### The task
Only one span of the listing below is wanted: the lines from the one with "rw [hunivA, hunivB, add_mul, mul_add]" through the one with "have := (ENNReal.add_le_add_iff_right", reproduced exactly, both ends kept.

### Material supplied
import Summits.CriticalPhenomena.PercolationContinuityZ3.Theorems.SahiCMTP2CIS

/-!
# Stochastic monotonicity with a one-dimensional conditioning variable implies LTD (Fuchs–Wang Thm. 2.8 (3), density-free)

Support file of the Sahi cell (`prim-sahi`, typer seat, generation 18; `--supports stmt-CriticalPhenomena-4575`).
Theorems only (no definitions, no named facts, no sorries).

[FuchsWang2026] Thm. 2.8 (3) ("if `|A| = 1`, then `SI(X_B|X_A)` implies `LTD(X_B|X_A)`", attributed to [6]) completes
their Fig. 2.1.  Density-free, for a finite law on `X × Y` with `X` a CHAIN: stochastic monotonicity in the cylinder form
`μ(C × Y) μ(D × (−∞,t]) ≤ μ(C × (−∞,t]) μ(D × Y)` for measurable pointwise-comparable `C ≤ D` (which (5.1) gives,
`cylinder_mul_le_of_isCMTP2Set`, and which on `Q_{d+1}` is the lower-set form of `CondIncrLastLE`, `cylinder_Iic_of_condIncrLastLE`) implies `IsLTD`
(**`isLTD_of_cylinder_chain`**: split `(−∞,y_A] = (−∞,x_A] ∪ (x_A,y_A]`, the two pieces being comparable BECAUSE `X` is a
chain — for `|A| ≥ 2` the implication fails, as the paper notes).  On `Q_2`: **`IsCISae.isLTD_two`** — for every CIS law (a.e.-
kernel sense; `= CondIncrLastLE` by generation 17) the law of `(X₁, X₂)` on `[0,1]²` has `LTD(X₂|X₁)`.

No sorries, no new axioms.
-/

noncomputable section

namespace Summit.CriticalPhenomena.PercolationContinuityZ3.Theorems.SahiCMTP2

open MeasureTheory Set Function
open Literature.Probability.LatticeModels
open Summit.CriticalPhenomena.PercolationContinuityZ3.Theorems.SahiBoxTP2
open Summit.CriticalPhenomena.PercolationContinuityZ3.Theorems.SahiCIS
open scoped ENNReal SetFamily unitInterval

section Chain

variable {X Y : Type*} [MeasurableSpace X] [LinearOrder X] [TopologicalSpace X] [OrderClosedTopology X]
  [OpensMeasurableSpace X] [MeasurableSpace Y] [Lattice Y] [TopologicalSpace Y] [ClosedIicTopology Y]
  [OpensMeasurableSpace Y]

/-- **Cylinder stochastic monotonicity with a chain as conditioning variable ⟹ LTD** (density-free [FuchsWang2026]
Thm. 2.8 (3)): split `(−∞,y_A] = (−∞,x_A] ∪ (x_A, y_A]` and compare the two comparable pieces. [this work] -/
theorem isLTD_of_cylinder_chain {μ : Measure (X × Y)}
    (h : ∀ ⦃C D : Set X⦄, MeasurableSet C → MeasurableSet D → (∀ c ∈ C, ∀ d ∈ D, c ≤ d) → ∀ t : Y,
      μ (C ×ˢ univ) * μ (D ×ˢ Iic t) ≤ μ (C ×ˢ Iic t) * μ (D ×ˢ univ)) :
    IsLTD μ := by
  intro xA yA hle xB
  have hsplit : ∀ S : Set Y, (Iic yA : Set X) ×ˢ S = (Iic xA ×ˢ S) ∪ (Ioc xA yA ×ˢ S) := fun S => by
    rw [← Set.union_prod, Set.Iic_union_Ioc_eq_Iic hle]
  have hdisj : ∀ S : Set Y, Disjoint ((Iic xA : Set X) ×ˢ S) (Ioc xA yA ×ˢ S) := fun S =>
    Set.disjoint_prod.2 (Or.inl (Set.Iic_disjoint_Ioc le_rfl))
  rw [hsplit (Iic xB), hsplit univ, measure_union (hdisj _) (measurableSet_Ioc.prod measurableSet_Iic),
    measure_union (hdisj _) (measurableSet_Ioc.prod MeasurableSet.univ), add_mul, mul_add]
  refine add_le_add le_rfl ?_
  rw [mul_comm]
  exact h measurableSet_Iic measurableSet_Ioc (fun c hc d hd => le_trans hc hd.1.le) xB

end Chain

/-! ### On `Q_2`: CIS ⟹ LTD -/

section Cube

/-- The lower-set cylinder form of the corrected Definition 4 (finite measures): for measurable pointwise-comparable
`A ≤ B` and every `t`, `μ(A × [0,1]) μ(B × [0,t]) ≤ μ(A × [0,t]) μ(B × [0,1])` (complement the printed upper-set form at
`V = (t, 1]`). [this work] -/
theorem cylinder_Iic_of_condIncrLastLE {d : ℕ} {μ : Measure (Fin (d + 1) → I)} [IsFiniteMeasure μ]
    (h : CondIncrLastLE μ) {A B : Set (Fin d → I)} (hA : MeasurableSet A) (hB : MeasurableSet B)
    (hAB : ∀ a ∈ A, ∀ b ∈ B, a ≤ b) (t : I) :
    μ.map initLast (A ×ˢ univ) * μ.map initLast (B ×ˢ Iic t) ≤
      μ.map initLast (A ×ˢ Iic t) * μ.map initLast (B ×ˢ univ) := by
  set ν := μ.map initLast with hν
  haveI : IsFiniteMeasure ν := Measure.isFiniteMeasure_map μ _
  have key := h hA hB hAB (isUpperSet_Ioi t) measurableSet_Ioi
  rw [fst_eq_add_prod_compl' ν hB (measurableSet_Iic (a := t)), fst_eq_add_prod_compl' ν hA (measurableSet_Iic (a := t)),
    Set.compl_Iic] at key
  -- key : ν(A × Ioi t) (ν(B × Iic t) + ν(B × Ioi t)) ≤ ν(B × Ioi t) (ν(A × Iic t) + ν(A × Ioi t))
  have hunivA : ν (A ×ˢ univ) = ν (A ×ˢ Iic t) + ν (A ×ˢ Ioi t) := by
    rw [← fst_apply_eq_prod_univ ν hA, fst_eq_add_prod_compl' ν hA (measurableSet_Iic (a := t)), Set.compl_Iic]
  have hunivB : ν (B ×ˢ univ) = ν (B ×ˢ Iic t) + ν (B ×ˢ Ioi t) := by
    rw [← fst_apply_eq_prod_univ ν hB, fst_eq_add_prod_compl' ν hB (measurableSet_Iic (a := t)), Set.compl_Iic]
  rw [hunivA, hunivB, add_mul, mul_add]
  refine add_le_add le_rfl ?_
  -- from key: qA pB + qA qB ≤ qB pA + qB qA ⟹ qA pB ≤ pA qB
  rw [mul_add, mul_add] at key
  have hfin : ν (A ×ˢ Ioi t) * ν (B ×ˢ Ioi t) ≠ ∞ := ENNReal.mul_ne_top (measure_ne_top _ _) (measure_ne_top _ _)
  have key' : ν (A ×ˢ Ioi t) * ν (B ×ˢ Iic t) + ν (A ×ˢ Ioi t) * ν (B ×ˢ Ioi t) ≤
      ν (B ×ˢ Ioi t) * ν (A ×ˢ Iic t) + ν (A ×ˢ Ioi t) * ν (B ×ˢ Ioi t) := by
    calc _ ≤ ν (B ×ˢ Ioi t) * ν (A ×ˢ Iic t) + ν (B ×ˢ Ioi t) * ν (A ×ˢ Ioi t) := key
      _ = _ := by rw [mul_comm (ν (B ×ˢ Ioi t)) (ν (A ×ˢ Ioi t))]
  have := (ENNReal.add_le_add_iff_right hfin).1 key'
  calc ν (A ×ˢ Ioi t) * ν (B ×ˢ Iic t) ≤ ν (B ×ˢ Ioi t) * ν (A ×ˢ Iic t) := this
    _ = ν (A ×ˢ Iic t) * ν (B ×ˢ Ioi t) := mul_comm _ _

/-- The law of `(x₀, x₁)` on `[0,1] × [0,1]` is the image of the law of `((x₀), x₁)` under `(u,t) ↦ (u 0, t)`. [folklore] -/
theorem pair_eq_eval_comp_initLast :
    (fun x : Fin 2 → I => (x 0, x 1)) = Prod.map (fun u : Fin 1 → I => u 0) id ∘ initLast := by
  funext x
  rfl

/-- **CIS ⟹ LTD on `[0,1]²`** (density-free [FuchsWang2026] Thm. 2.8 (3), `|A| = 1`): for every probability law `μ` on `Q_2`
that is CIS in the a.e.-kernel sense, the law of `(X₁, X₂)` on `[0,1] × [0,1]` satisfies `LTD(X₂|X₁)`. [this work] -/
theorem _root_.Summit.CriticalPhenomena.PercolationContinuityZ3.Theorems.SahiCIS.IsCISae.isLTD_two
    (μ : Measure (Fin 2 → I)) [IsProbabilityMeasure μ] (h : IsCISae 2 μ) :
    IsLTD (μ.map fun x : Fin 2 → I => (x 0, x 1)) := by
  have hC := (isCISae_two_iff_condIncrLastLE μ).1 h
  have hev : Measurable fun u : Fin 1 → I => u 0 := measurable_pi_apply 0
  have hm : Measurable (Prod.map (fun u : Fin 1 → I => u 0) (id : I → I)) := hev.prodMap measurable_id
  rw [pair_eq_eval_comp_initLast, ← Measure.map_map hm measurable_initLast]
  refine isLTD_of_cylinder_chain fun C D hC' hD' hCD t => ?_
  rw [Measure.map_apply hm (hC'.prod MeasurableSet.univ), Measure.map_apply hm (hD'.prod measurableSet_Iic),
    Measure.map_apply hm (hC'.prod measurableSet_Iic), Measure.map_apply hm (hD'.prod MeasurableSet.univ),
    Set.preimage_prod_map_prod, Set.preimage_prod_map_prod, Set.preimage_prod_map_prod, Set.preimage_prod_map_prod,
    Set.preimage_id, Set.preimage_id]
  exact cylinder_Iic_of_condIncrLastLE hC (hev hC') (hev hD')
    (fun a ha b hb j => by rw [Subsingleton.elim j 0]; exact hCD (a 0) ha (b 0) hb) t

end Cube

end Summit.CriticalPhenomena.PercolationContinuityZ3.Theorems.SahiCMTP2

### Answer space
  rw [hunivA, hunivB, add_mul, mul_add]
  refine add_le_add le_rfl ?_
  -- from key: qA pB + qA qB ≤ qB pA + qB qA ⟹ qA pB ≤ pA qB
  rw [mul_add, mul_add] at key
  have hfin : ν (A ×ˢ Ioi t) * ν (B ×ˢ Ioi t) ≠ ∞ := ENNReal.mul_ne_top (measure_ne_top _ _) (measure_ne_top _ _)
  have key' : ν (A ×ˢ Ioi t) * ν (B ×ˢ Iic t) + ν (A ×ˢ Ioi t) * ν (B ×ˢ Ioi t) ≤
      ν (B ×ˢ Ioi t) * ν (A ×ˢ Iic t) + ν (A ×ˢ Ioi t) * ν (B ×ˢ Ioi t) := by
    calc _ ≤ ν (B ×ˢ Ioi t) * ν (A ×ˢ Iic t) + ν (B ×ˢ Ioi t) * ν (A ×ˢ Ioi t) := key
      _ = _ := by rw [mul_comm (ν (B ×ˢ Ioi t)) (ν (A ×ˢ Ioi t))]
  have := (ENNReal.add_le_add_iff_right hfin).1 key'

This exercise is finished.